Arrangement (2000, 4000, 5000) according to claim 1, wherein the circuit comprises a diode (2120, 5120).
Arrangement (2000, 4000, 5000) according to claim 2, wherein the diode is arranged parallel to the at least one resistive load (2110, 2130).
Arrangement (2000, 4000, 5000) according to claim 2, wherein the diode (2120, 5120) is arranged serially to the at least one electric load (2110, 2130).
Arrangement (2000, 4000, 5000) according to any one of the previous claims, wherein the resistive loads (2110, 2130) are arranged in parallel.
Arrangement (2000, 4000, 5000) according to any one of the previous claims comprising a third resistive load (4100, 4150, 4200).
Arrangement (2000, 4000, 5000) according to any of the claims 2 to 6, comprising two diodes (2120, 5120).
Arrangement (4000) according to any one of the claims 5 to 6 comprising one diode (2120).
Arrangement (5000) according to claim 7, wherein the diodes (5120 and 2120) are arranged in opposite polarity.
Arrangement (2000, 4000, 5000) according to any one of the previous claims, wherein the household appliance is an oven.
Arrangement (2000, 4000, 5000) according to any one of the previous claims, wherein at least one resistive load (4100) is a grill.
Arrangement (2000, 4000, 5000) according to any one of the previous claims, wherein at least one resistive load (2110) is a top heater.
Arrangement (2000, 4000, 5000) according to any one of the previous claims, wherein at least one resistive load (4200) is a bottom heater.
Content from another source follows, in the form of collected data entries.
import Literature.NumberTheory.Automorphic.HermitianLatticeTreeDefs
import Literature.NumberTheory.Automorphic.UnitaryGroupModularLocus
import Literature.NumberTheory.Automorphic.HeckeTransversalGL
import HarnessLib

/-!
# `U(H)` is transitive on the self-dual and on the `ϖ`-modular vertices of the lattice tree of a hermitian plane — the hypotheses (hA), (hB) of
# the Euler relation `#Fix(K) + #Fix(K¹) = #Fix(K ∩ K¹) + 1` in `HermitianLatticeTree` currency (Jacobowitz 1962 §7–§8; Kottwitz 1988 §2)

Topic `NumberTheory/Automorphic`; namespace `Literature.NumberTheory.Automorphic.HermitianLatticeTree`.  THEOREMS ONLY (no definition, no instance, no notation,
no named fact, no `sorry`).  Cell `pub/hodgecm-mathlib`, F0∕P3a, (R2)-EP road ∕ (T-road): the two TRANSITIVITY binders of the elliptic Euler relation
`natCard_fixedBy_add_eq_natCard_fixedBy_inf_add_one … (hA) (hB) (hI) …` (A-p17 (g22), (T3)), reshaped from the `glInt`∕`formCongr` currency of ★ `UnitaryGroupSelfDualLocus`
(self-dual locus `= U(H)·GL₂(𝒪)`) and ★ `UnitaryGroupModularLocus` (ϖ-modular locus `= U(H)·S·GL₂(𝒪)` for a scaling similitude `S`) into the `latt`∕`IsSelfDualLattice`∕
`IsModularLattice` tokens of ★ `HermitianLatticeTreeDefs`.  HONEST LABEL: HC_CM is proved only modulo the printed citations until rung 0 closes; nothing printed is
asserted here — elementary reshaping.

* §1 the bridge **`isUnimodular₂_iff_exists_mem_glInt`** (`IsUnimodular₂ X ↔ ∃ J′ ∈ GL₂(𝒪), ↑J′ = X`, ★ `mem_glInt_of_isIntegralMatrix` ∕ `isIntegralMatrix_of_mem_glInt` ∕
  `valuation_det_eq_one_of_mem_glInt`) and its `ϖ⁻¹ •` form **`isUnimodular₂_inv_smul_iff_exists_mem_glInt`** (`IsUnimodular₂ (ϖ⁻¹ • X) ↔ ∃ J′ ∈ GL₂(𝒪), ϖ • ↑J′ = X`);
* §2 **(hA)** `forall_isSelfDualLattice_exists_latt_eq_of_selfDualLocus` and **(hB)** `forall_isModularLattice_exists_latt_mul_eq_of_selfDualLocus` over the self-dual locus
  statement as a HYPOTHESIS `hsd` (so every ★ specialisation transfers) and a scaling similitude `g₁` (`ᵗσ(g₁) H g₁ = ϖ • H`);
* §3 the dischargings `…_of_isUnit_sub` (non-archimedean local field, `σ` residually non-trivial) — the shape the per-place EP assembly consumes at an inert place
  (`H = (Φ₂)_w ∈ GL₂(𝒪_w)`, `g₁ = diag(1, ϖ_w)`, ★ `formCongr_glDiagonal_one_eq_smul_placeForm_antidiag`).

References: [Jacobowitz1962] §7 Thm. 7.1, §8; [Kottwitz1988] §2; [Serre1980Trees] II.1.1.
-/

set_option autoImplicit false

noncomputable section

open scoped ValuativeRel Matrix MatrixGroups
open Matrix ValuativeRel

namespace Literature.NumberTheory.Automorphic.HermitianLatticeTree

open Literature.NumberTheory.Automorphic Literature.NumberTheory.Automorphic.UnitaryGroup

variable {E : Type*} [Field E] [ValuativeRel E] (σ : E →+* E)

/-! ## §1 `IsUnimodular₂` = «is the matrix of an element of `GL₂(𝒪)`» -/

omit σ in
/-- **`IsUnimodular₂ X ↔ X ∈ GL₂(𝒪)`** (integral entries and unit determinant ⟺ integral with integral inverse, ★ `mem_glInt_of_isIntegralMatrix`).
[cite: Jacobowitz1962, §7] -/
theorem isUnimodular₂_iff_exists_mem_glInt (X : Matrix (Fin 2) (Fin 2) E) :
    IsUnimodular₂ X ↔ ∃ J' ∈ glInt 2 E, (J' : Matrix (Fin 2) (Fin 2) E) = X := by
  constructor
  · rintro ⟨hint, hdet⟩
    have hdet' : IsUnit X.det := by
      rw [isUnit_iff_ne_zero]
      intro h0
      rw [h0, map_zero] at hdet
      exact zero_ne_one hdet
    refine ⟨Matrix.GeneralLinearGroup.mk'' X hdet', mem_glInt_of_isIntegralMatrix (fun i j => hint i j) hdet, rfl⟩
  · rintro ⟨J', hJ', rfl⟩
    exact ⟨fun i j => isIntegralMatrix_of_mem_glInt hJ' i j, valuation_det_eq_one_of_mem_glInt hJ'⟩

omit σ in
/-- **`IsUnimodular₂ (ϖ⁻¹ • X) ↔ X ∈ ϖ · GL₂(𝒪)`** (`ϖ ≠ 0`): the `ϖ`-modular token of ★ `HermitianLatticeTreeDefs` is the `c • ↑J′ = …` token of ★ `UnitaryGroupModularLocus`.
[cite: Jacobowitz1962, §8] -/
theorem isUnimodular₂_inv_smul_iff_exists_mem_glInt {ϖ : E} (hϖ : ϖ ≠ 0) (X : Matrix (Fin 2) (Fin 2) E) :
    IsUnimodular₂ (ϖ⁻¹ • X) ↔ ∃ J' ∈ glInt 2 E, ϖ • (J' : Matrix (Fin 2) (Fin 2) E) = X := by
  rw [isUnimodular₂_iff_exists_mem_glInt]
  constructor
  · rintro ⟨J', hJ', h⟩
    exact ⟨J', hJ', by rw [h, smul_smul, mul_inv_cancel₀ hϖ, one_smul]⟩
  · rintro ⟨J', hJ', h⟩
    exact ⟨J', hJ', by rw [← h, smul_smul, inv_mul_cancel₀ hϖ, one_smul]⟩

/-! ## §2 (hA) and (hB) over the self-dual locus hypothesis -/

/-- **(hA) `U(H)` IS TRANSITIVE ON SELF-DUAL LATTICES**: if the self-dual locus of `GL₂(E)` is `U(H)·GL₂(𝒪)` (`hsd`, ★ `exists_mem_unitaryGroupOfForm_mul_of_selfDual`
and its specialisations), every self-dual lattice is `latt ↑u = u·𝒪²` for some `u ∈ U(H)`. [cite: Jacobowitz1962, §7 Thm. 7.1] [cite: Kottwitz1988, §2] -/
theorem forall_isSelfDualLattice_exists_latt_eq_of_selfDualLocus (H : Matrix (Fin 2) (Fin 2) E)
    (hsd : ∀ h : GL (Fin 2) E, (∃ J' ∈ glInt 2 E, (J' : Matrix (Fin 2) (Fin 2) E) = formCongr σ h H) →
      ∃ u ∈ unitaryGroupOfForm σ H, ∃ k ∈ glInt 2 E, h = u * k) :
    ∀ M : Submodule 𝒪[E] (Fin 2 → E), IsSelfDualLattice σ H M →
      ∃ u : ↥(unitaryGroupOfForm σ H), latt (((u : GL (Fin 2) E)) : Matrix (Fin 2) (Fin 2) E) = M := by
  rintro M ⟨g, rfl, hu⟩
  obtain ⟨u, huU, k, hk, rfl⟩ := hsd g ((isUnimodular₂_iff_exists_mem_glInt _).1 hu)
  refine ⟨⟨u, huU⟩, ?_⟩
  change Submodule.span 𝒪[E] (Set.range ((u : Matrix (Fin 2) (Fin 2) E))ᵀ) =
    Submodule.span 𝒪[E] (Set.range (((u * k : GL (Fin 2) E) : Matrix (Fin 2) (Fin 2) E))ᵀ)
  rw [span_range_transpose_eq_iff, inv_mul_cancel_left]
  exact hk

/-- **(hB) `U(H)` IS TRANSITIVE ON `ϖ`-MODULAR LATTICES** through the reference vertex `latt ↑g₁ = g₁·𝒪²` of a scaling similitude `g₁` (`ᵗσ(g₁) H g₁ = ϖ • H`, `ϖ ≠ 0`):
under `hsd`, every `ϖ`-modular lattice is `latt ↑(u g₁)` for some `u ∈ U(H)` (★ `exists_mem_unitaryGroupOfForm_span_eq_of_modular_of_selfDualLocus`).
[cite: Jacobowitz1962, §8] [cite: Kottwitz1988, §2] -/
theorem forall_isModularLattice_exists_latt_mul_eq_of_selfDualLocus (H : Matrix (Fin 2) (Fin 2) E) {ϖ : E} (hϖ : ϖ ≠ 0)
    (g₁ : GL (Fin 2) E) (hg₁ : formCongr σ g₁ H = ϖ • H)
    (hsd : ∀ h : GL (Fin 2) E, (∃ J' ∈ glInt 2 E, (J' : Matrix (Fin 2) (Fin 2) E) = formCongr σ h H) →
      ∃ u ∈ unitaryGroupOfForm σ H, ∃ k ∈ glInt 2 E, h = u * k) :
    ∀ M : Submodule 𝒪[E] (Fin 2 → E), IsModularLattice σ ϖ H M →
      ∃ u : ↥(unitaryGroupOfForm σ H), latt (((u : GL (Fin 2) E) * g₁ : GL (Fin 2) E) : Matrix (Fin 2) (Fin 2) E) = M := by
  rintro M ⟨g, rfl, hu⟩
  obtain ⟨u, huU, hΛ⟩ := exists_mem_unitaryGroupOfForm_span_eq_of_modular_of_selfDualLocus σ H hϖ g₁ hg₁ hsd g
    ((isUnimodular₂_inv_smul_iff_exists_mem_glInt hϖ _).1 hu)
  exact ⟨⟨u, huU⟩, hΛ.symm⟩

/-- **The reference vertex `latt ↑g₁` of a scaling similitude IS `ϖ`-modular** when `H ∈ GL₂(𝒪)` (`ϖ⁻¹ • ᵗσ(g₁) H g₁ = H`). [cite: Jacobowitz1962, §8] -/
theorem isModularLattice_latt_of_formCongr_eq_smul (H : GL (Fin 2) E) (hH : H ∈ glInt 2 E) {ϖ : E} (hϖ : ϖ ≠ 0)
    (g₁ : GL (Fin 2) E) (hg₁ : formCongr σ g₁ (H : Matrix (Fin 2) (Fin 2) E) = ϖ • (H : Matrix (Fin 2) (Fin 2) E)) :
    IsModularLattice σ ϖ (H : Matrix (Fin 2) (Fin 2) E) (latt (g₁ : Matrix (Fin 2) (Fin 2) E)) :=
  ⟨g₁, rfl, (isUnimodular₂_inv_smul_iff_exists_mem_glInt hϖ _).2 ⟨H, hH, hg₁.symm⟩⟩

/-- **The root `latt 1 = 𝒪²` IS self-dual** when `H ∈ GL₂(𝒪)`. [cite: Jacobowitz1962, §7] -/
theorem isSelfDualLattice_latt_one_of_mem_glInt (H : GL (Fin 2) E) (hH : H ∈ glInt 2 E) :
    IsSelfDualLattice σ (H : Matrix (Fin 2) (Fin 2) E) (latt ((1 : GL (Fin 2) E) : Matrix (Fin 2) (Fin 2) E)) := by
  refine ⟨1, rfl, (isUnimodular₂_iff_exists_mem_glInt _).2 ⟨H, hH, ?_⟩⟩
  simp only [formCongr, Units.val_one, Matrix.map_one σ (map_zero σ) (map_one σ), Matrix.transpose_one, Matrix.one_mul, Matrix.mul_one]

/-! ## §3 Over a non-archimedean local field (`σ` residually non-trivial): (hA), (hB) discharged -/

section LocalField

variable {F : Type*} [Field F] [ValuativeRel F] [UniformSpace F] [IsUniformAddGroup F] [IsNonarchimedeanLocalField F] (τ : F →+* F)

/-- **(hA) discharged**: `F` a non-archimedean local field, `τ` an involution preserving `𝒪` with `τ a − a` a unit for some `a ∈ 𝒪`, `H ∈ GL₂(𝒪)` `τ`-hermitian —
every self-dual lattice is `u·𝒪²`, `u ∈ U(H)`. [cite: Jacobowitz1962, §7 Thm. 7.1] [cite: Kottwitz1988, §2] -/
theorem forall_isSelfDualLattice_exists_latt_eq_of_isUnit_sub (hττ : ∀ x, τ (τ x) = x) (hτO : ∀ x : 𝒪[F], τ x ∈ 𝒪[F])
    (a : 𝒪[F]) (ha : IsUnit ((⟨τ a, hτO a⟩ : 𝒪[F]) - a))
    (H : GL (Fin 2) F) (hH : H ∈ glInt 2 F) (hHh : ((H : Matrix (Fin 2) (Fin 2) F).map τ)ᵀ = H) :
    ∀ M : Submodule 𝒪[F] (Fin 2 → F), IsSelfDualLattice τ (H : Matrix (Fin 2) (Fin 2) F) M →
      ∃ u : ↥(unitaryGroupOfForm τ (H : Matrix (Fin 2) (Fin 2) F)), latt (((u : GL (Fin 2) F)) : Matrix (Fin 2) (Fin 2) F) = M :=
  forall_isSelfDualLattice_exists_latt_eq_of_selfDualLocus τ (H : Matrix (Fin 2) (Fin 2) F)
    (exists_mem_unitaryGroupOfForm_mul_of_selfDual_of_isUnit_sub τ hττ hτO a ha H hH hHh)

/-- **(hB) discharged**: under the same hypotheses and a scaling similitude `g₁` (`ᵗτ(g₁) H g₁ = ϖ • H`, `ϖ ≠ 0`), every `ϖ`-modular lattice is `u·g₁·𝒪²`,
`u ∈ U(H)`. [cite: Jacobowitz1962, §8] [cite: Kottwitz1988, §2] -/
theorem forall_isModularLattice_exists_latt_mul_eq_of_isUnit_sub (hττ : ∀ x, τ (τ x) = x) (hτO : ∀ x : 𝒪[F], τ x ∈ 𝒪[F])
    (a : 𝒪[F]) (ha : IsUnit ((⟨τ a, hτO a⟩ : 𝒪[F]) - a))
    (H : GL (Fin 2) F) (hH : H ∈ glInt 2 F) (hHh : ((H : Matrix (Fin 2) (Fin 2) F).map τ)ᵀ = H) {ϖ : F} (hϖ : ϖ ≠ 0)
    (g₁ : GL (Fin 2) F) (hg₁ : formCongr τ g₁ (H : Matrix (Fin 2) (Fin 2) F) = ϖ • (H : Matrix (Fin 2) (Fin 2) F)) :
    ∀ M : Submodule 𝒪[F] (Fin 2 → F), IsModularLattice τ ϖ (H : Matrix (Fin 2) (Fin 2) F) M →
      ∃ u : ↥(unitaryGroupOfForm τ (H : Matrix (Fin 2) (Fin 2) F)),
        latt (((u : GL (Fin 2) F) * g₁ : GL (Fin 2) F) : Matrix (Fin 2) (Fin 2) F) = M :=
  forall_isModularLattice_exists_latt_mul_eq_of_selfDualLocus τ (H : Matrix (Fin 2) (Fin 2) F) hϖ g₁ hg₁
    (exists_mem_unitaryGroupOfForm_mul_of_selfDual_of_isUnit_sub τ hττ hτO a ha H hH hHh)

end LocalField

end Literature.NumberTheory.Automorphic.HermitianLatticeTree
Arrangement (2000, 4000, 5000) comprising a switch for bypassing at least one diode (5120, 2120).
Method for supplying voltage to at least one resistive load (2110, 2130; 4100, 4150, 4200) of a household appliance comprising at least a first electric load (2120) and a second electric load (2130), wherein an alternating current (2100) is supplied in a manner that one of the electric loads (2110, 2120) receives only maximally each second half-wave of the alternating current (2100).